The color selected is not plotted directly, but instead its brightness is adjusted so that the donut gets shaded, giving it a 3D look. To keep the code fast this brightness adjustment is gotten from a color look-up table (CLUT), which is set up by the procedure MakeCLUT. Given a color and brightness, the table provides a shaded color.
Gouraud shading can be turned on and off using the G key. This lets you see the tradeoff in speed and appearance for various numbers of facets. Notice that while Gouraud shading is effective in smoothing (especially the underside of the donut) it does nothing to smooth the edges of the silhouette. Gouraud shading definitely looks better than flat shading when there are only 13x13 facets; but when there are 63x63 facets, it's little, if any, improvement. However, 63x63 facets take a long time to render.

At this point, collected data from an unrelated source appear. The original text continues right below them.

import Summits.AnomalousDissipation.AnomalousDissipation.Theorems.EnsembleRigidityGPMeanBoundedFamilyStubSymmetricScheme
import Literature.Analysis.FluidPDE.SteadyGalerkinApprox

/-!
# Stub `stub_symmSteadyGalerkinGP` (S1) of line `Sketch` (crux stmt-AnomalousDissipation-15151,
  `VirtualDissipation.LightSteadyStatesGP`)

`G`-symmetric STATIONARY Galerkin approximations of `NS_ν(f_GP)` on the punctured frequency balls
`S_N = {0 < |k|² ≤ N²}` of `T³` (Temam 1979, Ch. II, §1, Thm. 1.2, proof part (i), run inside the
fixed space of the stabiliser `G` of the Galloway–Proctor force `f_GP = gpForce`):

* `exists_galerkinRHS_eq_zero_of_invariant` — the acute-angle lemma
  (`Brouwer.exists_zero_of_bilin_coercive`) on a submodule `W ≤ galerkinSubspace S` mapped into
  itself by the Galerkin field; the coercivity estimate is verbatim that of the tree's
  `exists_galerkinRHS_eq_zero` (it only uses `c ∈ galerkinSubspace S`).
* `exists_symmetric_steady_galerkin_approx` — the symmetric version of the tree's
  `exists_steady_galerkin_approx` (any dimension, any finite list of affine symmetries
  `A y = (ε_j y_{σ j} + b_j)_j`, `ε = ±1`, of a smooth force): `W` is the subspace of coefficient
  vectors with the twisted covariance `ĉ(Qk) = e_{-Qk}(b) Q ĉ(k)` of `exists_symmetric_scheme`,
  invariant by `galerkinField_signedPerm`; covariance of `realTrigPoly S C` is read off the
  coefficients (`symmetric_of_mFourierCoeff`).
* `stub_symmSteadyGalerkinGP` — `d = 3`, `f = gpForce` (`G`-symmetric by `isGPSymmetric_gpForce`,
  the three generators of `isGPSymmetric_iff`), bounds by `steady_galerkin_bounds`.
-/

noncomputable section

-- every `Summit.AnomalousDissipation.AnomalousDissipation.…` name repeats the summit = sub-problem segment (D-0017 layout)
set_option linter.dupNamespace false

namespace Summit.AnomalousDissipation.AnomalousDissipation.Theorems.VirtualDissipation.LightSteadyStatesGP

open MeasureTheory Filter Topology UnitAddTorus
open scoped InnerProductSpace ENNReal
open Literature.Analysis.FunctionSpaces Literature.Analysis.FluidPDE
open Summit.AnomalousDissipation.AnomalousDissipation.Theorems.EnsembleRigidity

namespace StubSymmSteadyGalerkin

open GPMeanBoundedFamily.StubSymmetricScheme

variable {d : Type*} [Fintype d] [DecidableEq d]

/-- **Stationary Galerkin solutions in an invariant subspace** (Temam 1979, Ch. II, §1, proof of
Thm. 1.2 (i) via Lemma 1.4, run in a subspace): for `ν > 0`, a symmetric `S ∌ 0`, real force
coefficients `g` and a submodule `W` of the Galerkin phase space mapped into itself by the
Galerkin field, the field has a zero in `W` — the acute-angle lemma on `W` for the `ℓ²` form,
with the coercivity estimate of `exists_galerkinRHS_eq_zero`.
[cite: Temam1979, Ch. II Thm. 1.2 (proof (i)), Lemma 1.4] -/
theorem exists_galerkinRHS_eq_zero_of_invariant {S : Finset (d → ℤ)} {ν : ℝ} (hν : 0 < ν)
    (hS : ∀ k ∈ S, -k ∈ S) (hS0 : (0 : d → ℤ) ∉ S) {g : ↥S → EuclideanSpace ℂ d}
    (hg : Torus.IsRealCoeff g) (W : Submodule ℝ (↥S → EuclideanSpace ℂ d))
    (hWle : W ≤ galerkinSubspace S) (hWinv : ∀ c ∈ W, galerkinRHS S ν g c ∈ W) :
    ∃ c ∈ W, galerkinRHS S ν g c = 0 := by
  -- adapted from `Literature.Analysis.FluidPDE.exists_galerkinRHS_eq_zero` (phase space `W`)
  have hsmul : ∀ (a : ℝ) (x : EuclideanSpace ℂ d), a • x = (a : ℂ) • x := fun a x => by
    ext i
    simp only [PiLp.smul_apply, Complex.real_smul, smul_eq_mul]
  obtain ⟨B₀, hB₀⟩ : ∃ B₀ : (↥S → EuclideanSpace ℂ d) →ₗ[ℝ] (↥S → EuclideanSpace ℂ d) →ₗ[ℝ] ℝ,
      ∀ c c', B₀ c c' = ∑ k : ↥S, (inner ℂ (c k) (c' k)).re :=
    ⟨LinearMap.mk₂ ℝ (fun c c' => ∑ k : ↥S, (inner ℂ (c k) (c' k)).re)
      (fun c₁ c₂ c' => by
        simp only [Pi.add_apply, inner_add_left, Complex.add_re, Finset.sum_add_distrib])
      (fun a c c' => by
        simp only [Pi.smul_apply, hsmul, inner_smul_left, Complex.conj_ofReal,
          Complex.re_ofReal_mul, Finset.mul_sum, smul_eq_mul])
      (fun c c₁ c₂ => by
        simp only [Pi.add_apply, inner_add_right, Complex.add_re, Finset.sum_add_distrib])
      (fun a c c' => by
        simp only [Pi.smul_apply, hsmul, inner_smul_right, Complex.re_ofReal_mul,
          Finset.mul_sum, smul_eq_mul]),
      fun _ _ => rfl⟩
  obtain ⟨B, hB_apply⟩ : ∃ B : W →ₗ[ℝ] W →ₗ[ℝ] ℝ, ∀ c c' : W, B c c' =
      ∑ k : ↥S, (inner ℂ ((c : ↥S → EuclideanSpace ℂ d) k) ((c' : ↥S → EuclideanSpace ℂ d) k)).re :=
    ⟨B₀.compl₁₂ W.subtype W.subtype, fun c c' => hB₀ _ _⟩
  have hB_self : ∀ c : W, B c c = ∑ k : ↥S, ‖(c : ↥S → EuclideanSpace ℂ d) k‖ ^ 2 := by
    intro c
    rw [hB_apply]
    refine Finset.sum_congr rfl fun k _ => ?_
    rw [← RCLike.re_to_complex, inner_self_eq_norm_sq]
  have hB_pos : ∀ c : W, c ≠ 0 → 0 < B c c := by
    intro c hc
    rw [hB_self]
    have hc' : (c : ↥S → EuclideanSpace ℂ d) ≠ 0 := fun h => hc (Subtype.ext h)
    obtain ⟨k, hk⟩ : ∃ k, (c : ↥S → EuclideanSpace ℂ d) k ≠ 0 := Function.ne_iff.1 hc'
    exact lt_of_lt_of_le (pow_pos (norm_pos_iff.2 hk) 2)
      (Finset.single_le_sum (f := fun k => ‖(c : ↥S → EuclideanSpace ℂ d) k‖ ^ 2)
        (fun k _ => sq_nonneg _) (Finset.mem_univ k))
  -- the field `-V` on `W`
  obtain ⟨V, hVc, hV⟩ : ∃ V : W → W, Continuous V ∧
      ∀ c : W, ((V c : W) : ↥S → EuclideanSpace ℂ d) = -galerkinRHS S ν g c :=
    ⟨fun c => ⟨-galerkinRHS S ν g c, W.neg_mem (hWinv c c.2)⟩,
      Continuous.subtype_mk
        ((continuous_galerkinRHS ν).comp (continuous_const.prodMk continuous_subtype_val)).neg _,
      fun c => rfl⟩
  -- coercivity
  obtain ⟨γ, hγ⟩ : ∃ γ : ℝ, γ = ∑ k : ↥S, ‖g k‖ ^ 2 := ⟨_, rfl⟩
  have hden : 0 < 4 * Real.pi ^ 2 * ν := by positivity
  have hcoer : ∀ c : W, γ / (4 * Real.pi ^ 2 * ν) ^ 2 ≤ B c c → 0 ≤ B (V c) c := by
    intro c hrc
    have hcY : (c : ↥S → EuclideanSpace ℂ d) ∈ galerkinSubspace S := hWle c.2
    obtain ⟨b, hb⟩ : ∃ b : ℝ, b = ∑ k : ↥S, ‖(c : ↥S → EuclideanSpace ℂ d) k‖ ^ 2 := ⟨_, rfl⟩
    have hb0 : 0 ≤ b := by rw [hb]; exact Finset.sum_nonneg fun k _ => sq_nonneg _
    rw [hB_self, ← hb] at hrc
    have hVB : B (V c) c =
        ν * (Torus.eGradNormSq (Torus.realTrigPoly S
          (Torus.coeffExt S (c : ↥S → EuclideanSpace ℂ d)))).toReal -
          ∫ x, ⟪Torus.realTrigPoly S (Torus.coeffExt S g) x,
            Torus.realTrigPoly S (Torus.coeffExt S (c : ↥S → EuclideanSpace ℂ d)) x⟫_ℝ := by
      rw [hB_apply]
      have h1 : ∀ k : ↥S, (inner ℂ (((V c : W) : ↥S → EuclideanSpace ℂ d) k)
          ((c : ↥S → EuclideanSpace ℂ d) k)).re =
          -(inner ℂ ((c : ↥S → EuclideanSpace ℂ d) k) (galerkinRHS S ν g c k)).re := by
        intro k
        rw [← inner_conj_symm, Complex.conj_re, hV c, Pi.neg_apply, inner_neg_right, Complex.neg_re]
      simp only [h1, Finset.sum_neg_distrib, sum_re_inner_galerkinRHS_self ν hS hg hcY]
      ring
    rw [hVB, Torus.toReal_eGradNormSq_realTrigPoly hS (hcY.1.isConjSymm_coeffExt hS),
      Torus.sum_coeffExt (fun k v => Torus.freqNormSq k * ‖v‖ ^ 2)]
    have hpair := integral_inner_realTrigPoly_coeffExt_le hS hg hcY.1
    rw [← hγ, ← hb] at hpair
    have hbE := sum_norm_sq_le_sum_freqNormSq_mul hS0 (c : ↥S → EuclideanSpace ℂ d)
    rw [← hb] at hbE
    have h2 : γ ≤ (4 * Real.pi ^ 2 * ν) ^ 2 * b := by
      rw [div_le_iff₀ (by positivity)] at hrc
      linarith
    have h1 : Real.sqrt γ ≤ 4 * Real.pi ^ 2 * ν * Real.sqrt b := by
      calc Real.sqrt γ ≤ Real.sqrt ((4 * Real.pi ^ 2 * ν) ^ 2 * b) := Real.sqrt_le_sqrt h2
        _ = 4 * Real.pi ^ 2 * ν * Real.sqrt b := by
          rw [Real.sqrt_mul (sq_nonneg _), Real.sqrt_sq hden.le]
    have hsqrt : Real.sqrt γ * Real.sqrt b ≤ ν * (4 * Real.pi ^ 2 * b) := by
      calc Real.sqrt γ * Real.sqrt b ≤ 4 * Real.pi ^ 2 * ν * Real.sqrt b * Real.sqrt b :=
            mul_le_mul_of_nonneg_right h1 (Real.sqrt_nonneg _)
        _ = ν * (4 * Real.pi ^ 2 * b) := by
            rw [mul_assoc, Real.mul_self_sqrt hb0]; ring
    have hE : ν * (4 * Real.pi ^ 2 * b) ≤
        ν * (4 * Real.pi ^ 2 * ∑ k : ↥S, Torus.freqNormSq (k : d → ℤ) *
          ‖(c : ↥S → EuclideanSpace ℂ d) k‖ ^ 2) :=
      mul_le_mul_of_nonneg_left (mul_le_mul_of_nonneg_left hbE (by positivity)) hν.le
    linarith
  obtain ⟨c, hc⟩ :=
    Literature.Topology.Euclidean.Brouwer.exists_zero_of_bilin_coercive B hB_pos hVc hcoer
  refine ⟨c, c.2, ?_⟩
  have h := hV c
  rw [hc, Submodule.coe_zero] at h
  exact neg_eq_zero.1 h.symm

Alas, a shadow has finally fallen on this project.
This version adds two new procedures: DrawBkgnd provides a background image, so the shadow has something to fall upon; and DrawShadow provides the shadow.
DrawBkgnd does a series of calls to DrawPoly to provide a checkered tablecloth. It's drawn in the X-Y plane at Z=0.
The star of this version is DrawShadow, and its magic can simply be stated like this:
Shadow = Torus - dist*Light
Shadow, Torus and Light are 3D vectors. Light is a unit vector that when multiplied by the (1D) scalar "dist" gives a vector from a point on the torus to the corresponding point in its shadow.
Since the Z component of Shadow is 0, equations for the X and Y components can easily be derived.
Shadow(Z) = 0 = Torus(Z) - dist*Light(Z) Thus: dist = Torus(Z)/Light(Z)
Substituting this expression for "dist" in the equations for the X and Y components gives:
Shadow(X) = Torus(X) - Torus(Z)/Light(Z)*Light(X) Shadow(Y) = Torus(Y) - Torus(Z)/Light(Z)*Light(Y)
Shadow(X) and Shadow(Y) are the coordinates that DrawPoly needs to draw the shadows on the tablecloth for each of the polygons that make up the torus.
This is difficult to follow, I know. At least you have the highlights (no pun intended) and can dig out the details in the code if you desire. Unlike with DirectX or even OpenGL everything is there. Once you plow through that, you'll understand everything - or at least enough to start building your own 3D engine.